The International Phonetic Alphabet ( IPA ) is a phonetic alphabet and thus a collection of characters with the help of which the sounds of all human languages can be described and notated almost exactly. It was developed by the International Phonetic Association and is the most widely used phonetic spelling system today .

The current IPA symbols and their pronunciations are listed in the list of IPA symbols .

history

The most important attempts in Europe before the 19th century to create a universal phonetic alphabet were those by John Wilkins (1614–1672) in 1668, by Francis Lodwick (1619–1694) in 1686, by Charles de Brosses (1709 –1777) in 1765, by William Jones (1746–1794) in 1788 and by William Thornton (1759–1828) in 1793. Further suggestions came from John Pickering (1777–1846) in 1818 and Constantin François Volney ( 1757–1820) 1795. Suggestions by Isaac Pitman (1813–1897) 1837 and 1842 and by Alexander John Ellis (1814–1890) 1845, 1847 and his Essentials of Phonetics, containing the theory of a universal alphabet 1848, should be used later in the creation of the International Phonetic Alphabet. Other forerunners were Samuel Haldeman (1812–1880) with his Analytic Othography 1858/1860, Karl Moritz Rapp and his Physiology of Language (1836–1841), Ernst Brücke (1819–1892) with Basics of Physiology 1856 and 1963, Carl Merkel ( 1812–1876) and his physiology of human language (physiological laletics) 1866, Moritz Thausing (1838–1884) with The natural sound system of human language 1863, Félix du Bois-Reymond (1782–1865) and his writing Kadmus from 1862.

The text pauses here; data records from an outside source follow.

/-- Under the Pólya–Powers–Reznick hypotheses *every* coefficient of `(∑ xᵢ)^N · f` is `≥ 0`
(the ones of the wrong degree vanish). [folklore] -/
@[folklore] private theorem coeff_sumX_pow_mul_nonneg (f : MvPolynomial V ℝ) {d : ℕ}
    (hf : f.IsHomogeneous d) {L lam : ℝ} (hL : ∀ α : V →₀ ℕ, |coeff α f| ≤ L * (α.multinomial : ℝ))
    (hpos : ∀ x ∈ stdSimplex ℝ V, lam ≤ eval x f) {N : ℕ}
    (hN : L * (d.choose 2 : ℝ) < lam * (N + d : ℝ)) (m : V →₀ ℕ) :
    0 ≤ coeff m ((∑ i, X i : MvPolynomial V ℝ) ^ N * f) := by
  classical
  by_cases hm : m.degree = N + d
  · exact (Literature.Algebra.Polynomial.polya_powersReznick f hf hL hpos hN m hm).le
  · have hhom : ((∑ i, X i : MvPolynomial V ℝ) ^ N * f).IsHomogeneous (N + d) := by
      have := ((isHomogeneous_sumX (Finset.univ : Finset V)).pow N).mul hf
      rwa [one_mul] at this
    rw [hhom.coeff_eq_zero hm]

/-- **Reznick's theorem for even forms, with the Powers–Reznick bound** [cite: Laurent2008, Thm 3.22
(the case of even forms `P = p(x^{∘2})`) via Thm 3.21 (Pólya)] [cite: PowersReznick2001, Thm 1]:
let `f` be a form of degree `d` with `|f_α| ≤ L·d!/α!` and `f ≥ λ` on the standard simplex; if
`λ (N + d) > L · d(d-1)/2` then `(∑ᵢ xᵢ²)^N · f(x₁², …, xₙ²)` is a sum of squares of polynomials
(indeed `(∑ xᵢ)^N f` has nonnegative coefficients, and even lifts of such polynomials are SOS). -/
theorem isSumSq_sumSq_pow_mul_sqLift (f : MvPolynomial V ℝ) {d : ℕ} (hf : f.IsHomogeneous d)
    {L lam : ℝ} (hL : ∀ α : V →₀ ℕ, |coeff α f| ≤ L * (α.multinomial : ℝ))
    (hpos : ∀ x ∈ stdSimplex ℝ V, lam ≤ eval x f) {N : ℕ}
    (hN : L * (d.choose 2 : ℝ) < lam * (N + d : ℝ)) :
    IsSumSq ((∑ i, X i ^ 2 : MvPolynomial V ℝ) ^ N * sqLift f) := by
  have := isSumSq_sqLift_of_coeff_nonneg _ (coeff_sumX_pow_mul_nonneg f hf hL hpos hN)
  rw [map_mul, map_pow, map_sum] at this
  simp only [sqLift_X] at this
  exact this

The work of Karl Richard Lepsius , who in 1852 on behalf of the Church Missionary Society proposed an alphabet with the aim of being able to write all languages ​​of the world, but especially African ones without their own writing system , is considered a milestone . A competitor of Lepsius was Friedrich Max Müller (1823-1900). The "standard alphabet" of Lepsius was modified with adaptations a. a. used by the Africanist Carl Meinhof (1857-1944) and by the missionary Karl Endemann (1836-1919), and the phonetic alphabet of the missionary Wilhelm Schmidt (1845-1921) was based on the symbols of Lepsius.

In 1867, Visible Speech, the Science of Universal Alphabetics by Alexander Melville Bell (1819–1905) appeared, which presented a rather abstract, iconic phonetic transcription; In 1877 his student Henry Sweet (1845-1912) published a Handbook of Phonetics in which he again proposed a system based on the Latin alphabet with reference to Bell and Ellis.

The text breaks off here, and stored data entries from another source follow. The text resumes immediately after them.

import Summits.Ventures.PercRepro.MSTheoremS

/-!
# The unique non-face lemma ((U1) of Addendum 38)

Dossier proofs/MINE1-theoremS.md, Addendum 38 §1, and proofs/MINE1-RSTARM-PROOF.md §2. Let `A` be
the faces of `L'` inside `u` (a family of subsets of `u` containing `∅` but not `u`), `C` the faces
of `C` inside `u` (`u ∉ C`), with (Sig): every `x ∈ A` with `u \ x ∉ A` lies in `C`, and the count
`|A ∩ C| = |A^⊥ ∩ C| + 1` of (F2) on the `u`-restriction (`A^⊥ = complWithin u A`, the
`u`-complements of the faces). Then **`u` is the only `x ⊆ u` with `u \ x ∈ A`, `x ∉ A`, `x ∉ C`**
(`eq_of_sdiff_mem_of_notMem`).

Proof. Split `A` into the self-dual faces `SD` (`x, u \ x ∈ A`), `A⁻` (`x ∈ A`, `u \ x ∉ A`) and
let `A⁺` (`u \ x ∈ A`, `x ∉ A`) be their complements, `|A⁻| = |A⁺|`; (Sig) puts `A⁻ ⊆ C`, so
`|A ∩ C| = |SD ∩ C| + |A⁻|` while `|A^⊥ ∩ C| = |SD ∩ C| + |A⁺ ∩ C|`; the count gives
`|A⁺ \ C| = 1`, and `u ∈ A⁺ \ C`.

In the instance the count is (F2) for the restriction of the instance to `u` ((F5) iterated);
the consequences (Addendum 38 (S1)–(S5)) are paper for now.
-/

namespace PercRepro.MSTight

open Finset

variable {α : Type*} [DecidableEq α]

/-- For `x ⊆ u`: `x` is a `u`-complement of a member of `A` iff `u \ x ∈ A`. -/
theorem mem_complWithin_iff_sdiff_mem {u x : Finset α} {A : Finset (Finset α)}
    (hA : ∀ y ∈ A, y ⊆ u) (hx : x ⊆ u) : x ∈ complWithin u A ↔ u \ x ∈ A := by
  rw [mem_complWithin]
  constructor
  · rintro ⟨y, hy, rfl⟩
    rwa [Finset.sdiff_sdiff_eq_self (hA y hy)]
  · intro h
    exact ⟨u \ x, h, Finset.sdiff_sdiff_eq_self hx⟩

/-- **(U1), the unique non-face.** -/
theorem eq_of_sdiff_mem_of_notMem {u : Finset α} {A C : Finset (Finset α)}
    (hA : ∀ x ∈ A, x ⊆ u) (hempty : ∅ ∈ A) (hu : u ∉ A) (huC : u ∉ C)
    (hSig : ∀ x ∈ A, u \ x ∉ A → x ∈ C)
    (hcount : (A ∩ C).card = (complWithin u A ∩ C).card + 1)
    {x : Finset α} (hxu : x ⊆ u) (hx : u \ x ∈ A) (hxA : x ∉ A) (hxC : x ∉ C) : x = u := by
  set Ap := complWithin u A with hAp
  -- the three parts
  set SDC := (A ∩ C).filter (fun y => u \ y ∈ A) with hSDC
  set Am := A.filter (fun y => u \ y ∉ A) with hAm
  set ApC := (Ap ∩ C).filter (fun y => y ∈ A) with hApC
  set Ap' := Ap.filter (fun y => y ∉ A) with hAp'
  -- (1) |A ∩ C| = |SDC| + |Am|, because A⁻ ⊆ C by (Sig)
  have h1 : (A ∩ C).card = SDC.card + Am.card := by
    have e : (A ∩ C).filter (fun y => ¬ (u \ y ∈ A)) = Am := by
      ext y
      simp only [hAm, mem_filter, mem_inter]
      constructor
      · rintro ⟨⟨hyA, _⟩, hyc⟩
        exact ⟨hyA, hyc⟩
      · rintro ⟨hyA, hyc⟩
        exact ⟨⟨hyA, hSig y hyA hyc⟩, hyc⟩
    rw [← e, card_filter_add_card_filter_not]
  -- (2) |Ap ∩ C| = |ApC| + |Ap' ∩ C|
  have h2 : (Ap ∩ C).card = ApC.card + ((Ap ∩ C).filter (fun y => ¬ (y ∈ A))).card := by
    rw [card_filter_add_card_filter_not]
  -- (3) SDC = ApC as finsets
  have h3 : SDC = ApC := by
    ext y
    simp only [hSDC, hApC, mem_filter, mem_inter]
    constructor
    · rintro ⟨⟨hyA, hyC⟩, hyc⟩
      exact ⟨⟨(mem_complWithin_iff_sdiff_mem hA (hA y hyA)).2 hyc, hyC⟩, hyA⟩
    · rintro ⟨⟨hyAp, hyC⟩, hyA⟩
      exact ⟨⟨hyA, hyC⟩, (mem_complWithin_iff_sdiff_mem hA (hA y hyA)).1 hyAp⟩
  -- (4) |Am| = |Ap'| via y ↦ u \ y
  have h4 : Am.card = Ap'.card := by
    refine card_bij (fun y _ => u \ y) ?_ ?_ ?_
    · intro y hy
      simp only [hAm, mem_filter] at hy
      simp only [hAp', mem_filter]
      refine ⟨?_, hy.2⟩
      rw [hAp, mem_complWithin]
      exact ⟨y, hy.1, rfl⟩
    · intro y₁ hy₁ y₂ hy₂ h
      simp only [hAm, mem_filter] at hy₁ hy₂
      have e₁ := Finset.sdiff_sdiff_eq_self (hA y₁ hy₁.1)
      have e₂ := Finset.sdiff_sdiff_eq_self (hA y₂ hy₂.1)
      rw [← e₁, ← e₂, h]
    · intro z hz
      simp only [hAp', mem_filter] at hz
      obtain ⟨hzAp, hzA⟩ := hz
      rw [hAp, mem_complWithin] at hzAp
      obtain ⟨y, hyA, rfl⟩ := hzAp
      refine ⟨y, ?_, rfl⟩
      simp only [hAm, mem_filter]
      exact ⟨hyA, hzA⟩
  -- (5) the count: |Ap' ∩ C| + 1 = |Ap'|
  have h5 : ((Ap ∩ C).filter (fun y => ¬ (y ∈ A))).card + 1 = Ap'.card := by
    have := hcount
    rw [h1, h2, h3] at this
    omega
  -- (6) Ap' = (Ap' ∩ C) ⊔ (Ap' \ C): so |Ap'.filter (∉ C)| = 1
  have h6 : (Ap'.filter (fun y => y ∈ C)).card + (Ap'.filter (fun y => ¬ (y ∈ C))).card
      = Ap'.card := card_filter_add_card_filter_not _
  have h7 : Ap'.filter (fun y => y ∈ C) = (Ap ∩ C).filter (fun y => ¬ (y ∈ A)) := by
    ext y
    simp only [hAp', mem_filter, mem_inter]
    tauto
  have h8 : (Ap'.filter (fun y => ¬ (y ∈ C))).card = 1 := by
    rw [h7] at h6
    omega
  -- (7) `u` and `x` both lie in the singleton `Ap'.filter (∉ C)`
  have hu' : u ∈ Ap'.filter (fun y => ¬ (y ∈ C)) := by
    simp only [hAp', mem_filter]
    refine ⟨⟨?_, hu⟩, huC⟩
    rw [hAp, mem_complWithin]
    exact ⟨∅, hempty, sdiff_empty⟩
  have hx' : x ∈ Ap'.filter (fun y => ¬ (y ∈ C)) := by
    simp only [hAp', mem_filter]
    refine ⟨⟨?_, hxA⟩, hxC⟩
    rw [hAp]
    exact (mem_complWithin_iff_sdiff_mem hA hxu).2 hx
  exact card_le_one.1 (le_of_eq h8) x hx' u hu'

end PercRepro.MSTight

The French linguist Paul Passy ( Le maître phonétique ) initiated the development of the "International Phonetic Alphabet", the drafts of which were published in 1888. He was also the first president of the International Phonetic Association (still as Dhi Fonètik Tîtcerz 'Asóciécon FTA) from 1886 to 1888. The International Phonetic Association Kiel Convention took place in Kiel in 1989 , which after more than a century brought about a major revision of the IPA. Minor revisions also took place in 1993 and 1996.

Practical meaning

The IPA greatly facilitates the representation of pronunciation in dictionaries and lexicons. However, you should also be careful when reading IPA texts:

In some languages, e.g. B. French , there is a generally accepted standard pronunciation ( orthophony ), with others not. An officially established pronunciation can, however, be uncommon in everyday life. The national range of a sound can be much larger (e.g. the German final syllable -er ) than the difference between similar phonetic signs. What is perceived as correct or incorrect in a language, as normal or strange, as understandable or incomprehensible, cannot be measured by someone who has rarely or never heard the language.

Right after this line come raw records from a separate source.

import Summits.MatrixMultiplication.OmegaCensus.SmallFormats.MatMul22nAllOnesRowBlocks
import Summits.MatrixMultiplication.OmegaCensus.SmallFormats.MatMul22nF3LineLemmas
import HarnessLib

/-!
# ω-census family (a): the κ-LINE STRUCTURE of an all-ones row over `𝔽₃` — types `(2,2)`/`(2,1,1)` only, and the rank-one shapes

Cell `pub-omega` (unit `pub-omega-tensor`, gen 40), topic `Summits/MatrixMultiplication/OmegaCensus` (sub-folder
`SmallFormats`). Framing (verbatim): lottery ticket; floor = certified bounds/negative ranges. HONEST FRAMING: M1-LEAN-BLUEPRINT F1 glue (memo DEFLATION-g40
§2): a row cheap plane `span(c)` whose four terms `t j` sit in four column planes `C j` (direction `μ_j =` the `j`-th point of `P¹(𝔽₃)`, cheap data `b j`), each
`t j` outside the other three column planes, with linearly independent Y-forms. Conclusion (`AllOnesRowTypes.row_structure`): a line map `L : Fin 4 → Fin 4` (column
↦ the left-null line of its Gram block, as one of the four points) which is NOT injective and has no triple coincidence — i.e. κ-type `(2,2)` or `(2,1,1)` — together
with: the blocks are non-zero, `rep (L j)` spans the left null line of block `j`, and for any coincident pair `L a = L b` every term at a column outside the pair has
BOTH Y-form rows proportional to the kill vector `∑_l rep(L a)_l • c l`. Literal tables, no definitions. Nothing here is a bound on `ω`.
-/

namespace Summit.MatrixMultiplication.OmegaCensus.SmallFormats

open Finset Module Matrix
open Literature.Computability.AlgebraicComplexity

namespace AllOnesRowTypes

variable {n : ℕ} {ι : Type*} [Fintype ι]

/-- **The κ-line structure of an all-ones row over `𝔽₃`.** -/
theorem row_structure [DecidableEq ι] (β : BilinComp (mulBilin (ZMod 3) 2 2 n) ι) (R : Finset ι) (c : Fin 2 → (Fin n → ZMod 3))
    (hcr : ∀ s, s ∈ R → ∀ κ : Fin 2, ∃ a : Fin 2 → ZMod 3, (fun j => β.g s (Matrix.single κ j (1 : ZMod 3))) = ∑ m, a m • c m)
    (C : Fin 4 → Finset ι) (hC4 : ∀ j, (C j).card = 4) (b : Fin 4 → Fin 2 → (Fin n → ZMod 3))
    (hbi : ∀ j (a : Fin 2 → ZMod 3), ∑ m, a m • b j m = 0 → ∀ m, a m = 0)
    (hbch : ∀ j t, t ∉ C j → ∀ m, β.g t (Matrix.vecMulVec (![-((![![1, 0], ![0, 1], ![1, 1], ![1, 2]] : Fin 4 → Fin 2 → ZMod 3) j 1), (![![1, 0], ![0, 1], ![1, 1], ![1, 2]] : Fin 4 → Fin 2 → ZMod 3) j 0] : Fin 2 → ZMod 3) (b j m)) = 0)
    (t : Fin 4 → ι) (htR : ∀ j, t j ∈ R) (htC : ∀ j, t j ∈ C j) (htC' : ∀ j j', j ≠ j' → t j ∉ C j')
    (hind : LinearIndependent (ZMod 3) (fun j => β.g (t j))) :
    ∃ L : Fin 4 → Fin 4,
      (∀ j m, (∑ l, (![![1, 0], ![0, 1], ![1, 1], ![1, 2]] : Fin 4 → Fin 2 → ZMod 3) (L j) l • c l) ⬝ᵥ b j m = 0) ∧
      (∀ j (x : Fin 2 → ZMod 3), (∀ m, (∑ l, x l • c l) ⬝ᵥ b j m = 0) →
        x 0 * (![![1, 0], ![0, 1], ![1, 1], ![1, 2]] : Fin 4 → Fin 2 → ZMod 3) (L j) 1 - x 1 * (![![1, 0], ![0, 1], ![1, 1], ![1, 2]] : Fin 4 → Fin 2 → ZMod 3) (L j) 0 = 0) ∧
      (∀ j, ∃ l m, c l ⬝ᵥ b j m ≠ 0) ∧
      ¬ Function.Injective L ∧
      (∀ a b' d, a ≠ b' → a ≠ d → b' ≠ d → ¬ (L a = L b' ∧ L a = L d)) ∧
      (∀ a b' j, a ≠ b' → L a = L b' → j ≠ a → j ≠ b' →
        ∃ η : Fin 2 → ZMod 3, ∀ q : Fin 2, (fun jj => β.g (t j) (Matrix.single q jj (1 : ZMod 3))) = η q • ∑ l, (![![1, 0], ![0, 1], ![1, 1], ![1, 2]] : Fin 4 → Fin 2 → ZMod 3) (L a) l • c l) := by
  classical
  set rep : Fin 4 → Fin 2 → ZMod 3 := (![![1, 0], ![0, 1], ![1, 1], ![1, 2]] : Fin 4 → Fin 2 → ZMod 3) with hrep
  -- coefficient matrices of the four terms
  have hA : ∀ j, ∃ A : Matrix (Fin 2) (Fin 2) (ZMod 3), ∀ κ, (fun jj => β.g (t j) (Matrix.single κ jj (1 : ZMod 3))) = ∑ l, A κ l • c l := by
    intro j
    choose a ha using hcr (t j) (htR j)
    exact ⟨Matrix.of fun κ l => a κ l, fun κ => ha κ⟩
  choose A hA using hA
  -- Gram blocks and their basic identities
  have hP : ∀ j m (x : Fin 2 → ZMod 3), (∑ l, x l • c l) ⬝ᵥ b j m = Matrix.vecMul x (Matrix.of fun l m => c l ⬝ᵥ b j m) m :=
    fun j m x => GramNondeg.combo_dotProduct_eq_vecMul c (b j) x m
  have hnu : ∀ j : Fin 4, (![-(rep j 1), rep j 0] : Fin 2 → ZMod 3) ≠ 0 := by rw [hrep]; decide
  have hrep_ne : ∀ r : Fin 4, rep r ≠ 0 := by rw [hrep]; decide
  have hg : ∀ j j' m, β.g (t j) (Matrix.vecMulVec ![-(rep j' 1), rep j' 0] (b j' m)) =
      Matrix.vecMul (Matrix.vecMul ![-(rep j' 1), rep j' 0] (A j)) (Matrix.of fun l m => c l ⬝ᵥ b j' m) m :=
    fun j j' m => GramNondeg.g_cheapInput_eq_vecMul β (t j) c (b j') _ (A j) (hA j) m
  -- blocks non-zero
  have hPnz : ∀ j, (Matrix.of fun l m => c l ⬝ᵥ b j m : Matrix (Fin 2) (Fin 2) (ZMod 3)) ≠ 0 := by
    intro j hz
    obtain ⟨l, m, hlm⟩ := AllOnesRow.gram_ne_zero β _ (hnu j) (C j) (hC4 j) (b j) (hbi j) (hbch j) c (t j) (htC j) (hcr (t j) (htR j))
    exact hlm (by have := congrFun (congrFun hz l) m; simpa using this)
  -- blocks singular
  have hPdet : ∀ j, (Matrix.of fun l m => c l ⬝ᵥ b j m : Matrix (Fin 2) (Fin 2) (ZMod 3)).det = 0 := by
    intro j
    refine AllOnesRow.gram_det_eq_zero β _ (hnu j) (C j) (b j) (hbch j) c (fun i => t (Fin.succAbove j i))
      (fun i => htC' _ _ (Fin.succAbove_ne j i)) (fun i κ => hcr _ (htR _) κ) ?_
    exact hind.comp _ Fin.succAbove_right_injective
  -- left null vectors, normalised to representatives
  have hLex : ∀ j, ∃ r : Fin 4, Matrix.vecMul (rep r) (Matrix.of fun l m => c l ⬝ᵥ b j m) = 0 := by
    intro j
    obtain ⟨v, hv, hvP⟩ := Matrix.exists_vecMul_eq_zero_iff.mpr (hPdet j)
    obtain ⟨r, hr⟩ := F3Lines.exists_rep v hv
    refine ⟨r, ?_⟩
    rcases hr with hr | hr
    · rw [hrep, ← hr]; exact hvP
    · have : rep r = -v := by rw [hr, neg_neg]
      rw [this, Matrix.neg_vecMul, hvP, neg_zero]
  choose L hL using hLex
  -- null space maximality
  have hnull : ∀ j (x : Fin 2 → ZMod 3), Matrix.vecMul x (Matrix.of fun l m => c l ⬝ᵥ b j m) = 0 → x 0 * rep (L j) 1 - x 1 * rep (L j) 0 = 0 :=
    fun j x hx => F3Lines.leftNull_parallel _ (hPnz j) _ x (hrep_ne (L j)) (hL j) hx
  -- cheapness of `t j` for the other columns, and own-column visibility, in cross form
  have hcheap : ∀ j j', j' ≠ j →
      (Matrix.vecMul ![-(rep j' 1), rep j' 0] (A j)) 0 * rep (L j') 1 - (Matrix.vecMul ![-(rep j' 1), rep j' 0] (A j)) 1 * rep (L j') 0 = 0 := by
    intro j j' hjj'
    refine hnull j' _ ?_
    funext m
    rw [← hg j j' m, Pi.zero_apply]
    exact hbch j' (t j) (htC' j j' (Ne.symm hjj')) m
  have hadm : ∀ j, (Matrix.vecMul ![-(rep j 1), rep j 0] (A j)) 0 * rep (L j) 1 - (Matrix.vecMul ![-(rep j 1), rep j 0] (A j)) 1 * rep (L j) 0 ≠ 0 := by
    intro j h0
    obtain ⟨m, hm⟩ := ColumnSubcomp.sees_cheap_input β _ (hnu j) (C j) (hC4 j) (b j) (hbi j) (hbch j) (t j) (htC j)
    apply hm
    rw [hg j j m]
    -- the vector ν_j A_j is on the null line, hence in the null space
    have hx : Matrix.vecMul ![-(rep j 1), rep j 0] (A j) = 0 ∨ Matrix.vecMul ![-(rep j 1), rep j 0] (A j) = rep (L j) ∨
        Matrix.vecMul ![-(rep j 1), rep j 0] (A j) = -rep (L j) := by
      have := (F3Lines.cross_rep_eq_zero_iff (Matrix.vecMul ![-(rep j 1), rep j 0] (A j)) (L j)).mp
      rw [hrep] at h0 ⊢; exact this h0
    rcases hx with hx | hx | hx
    · rw [hx, Matrix.zero_vecMul, Pi.zero_apply]
    · rw [hx, hL j, Pi.zero_apply]
    · rw [hx, Matrix.neg_vecMul, hL j, neg_zero, Pi.zero_apply]
  refine ⟨L, fun j m => ?_, fun j x hx => hnull j x ?_, fun j => ?_, ?_, ?_, ?_⟩
  · rw [hP]; exact congrFun (hL j) m
  · funext m; rw [← hP]; exact hx m
  · by_contra hno
    push Not at hno
    exact hPnz j (by ext l m; rw [Matrix.of_apply, Matrix.zero_apply]; exact hno l m)
  · -- Lemma B
    intro hinj
    have := F3Lines.lemmaB L hinj 0 (A 0) (fun j' hj' => by have h := hcheap 0 j' hj'; rw [hrep] at h; exact h)
    apply hadm 0
    rw [hrep]; exact this
  · -- no triple coincidence
    intro a b' d hab had hbd ⟨h1, h2⟩
    apply hadm a
    have hb := hcheap a b' (Ne.symm hab)
    have hd := hcheap a d (Ne.symm had)
    rw [← h1] at hb; rw [← h2] at hd
    have := F3Lines.own_parallel_of_two_others a b' d (Ne.symm hab) (Ne.symm had) hbd (L a) (A a)
      (by rw [hrep] at hb; exact hb) (by rw [hrep] at hd; exact hd)
    rw [hrep]; exact this
  · -- shapes
    intro a b' j hab hL' hja hjb
    have ha := hcheap j a hja.symm
    have hb := hcheap j b' hjb.symm
    rw [← hL'] at hb
    have hrows := F3Lines.shape_pair a b' hab (L a) (A j) (by rw [hrep] at ha; exact ha) (by rw [hrep] at hb; exact hb)
    -- each row of A j is 0, rep, or -rep
    have hq : ∀ q : Fin 2, ∃ e : ZMod 3, A j q = e • rep (L a) := by
      intro q
      have hcq : A j q 0 * rep (L a) 1 - A j q 1 * rep (L a) 0 = 0 := by
        fin_cases q
        · have := hrows.1; rw [hrep]; exact this
        · have := hrows.2; rw [hrep]; exact this
      have hx := (F3Lines.cross_rep_eq_zero_iff (A j q) (L a)).mp (by rw [hrep] at hcq; exact hcq)
      rcases hx with hx | hx | hx
      · exact ⟨0, by rw [hx, zero_smul]⟩
      · exact ⟨1, by rw [one_smul, hrep]; exact hx⟩
      · exact ⟨-1, by rw [neg_one_smul, hrep]; exact hx⟩
    choose η hη using hq
    refine ⟨η, fun q => ?_⟩
    rw [hA j q, Finset.smul_sum]
    refine Finset.sum_congr rfl fun l _ => ?_
    have e : A j q l = η q * rep (L a) l := by rw [hη q, Pi.smul_apply, smul_eq_mul]
    simp only [e, smul_smul]

end AllOnesRowTypes

end Summit.MatrixMultiplication.OmegaCensus.SmallFormats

A simplified character set is often used in dictionaries in order not to confuse readers with no prior knowledge. Cassell's German Dictionary does not distinguish between the different pronunciations of the German r , nor the more open pronunciation of a short a , i , u and ü compared to the respective long vowel. The pronunciation of the English no is traditionally rendered generally as [ noʊ ], although in British it is actually said [ nəʊ ]. Usually will not take into account that in some languages without sch-volume [⁠ ʃ ⁠] that 's usually more like [⁠ ɕ ⁠] (between s [⁠ s ⁠] and I-sound [⁠ ç ⁠] ) is pronounced, for example in European Spanish and Greek (a phonetically more accurate description is probably generally "withdrawn", that [s], where the Spanish According rather apical is so [s], the Greek, however, rather Laminal , also [s̻]).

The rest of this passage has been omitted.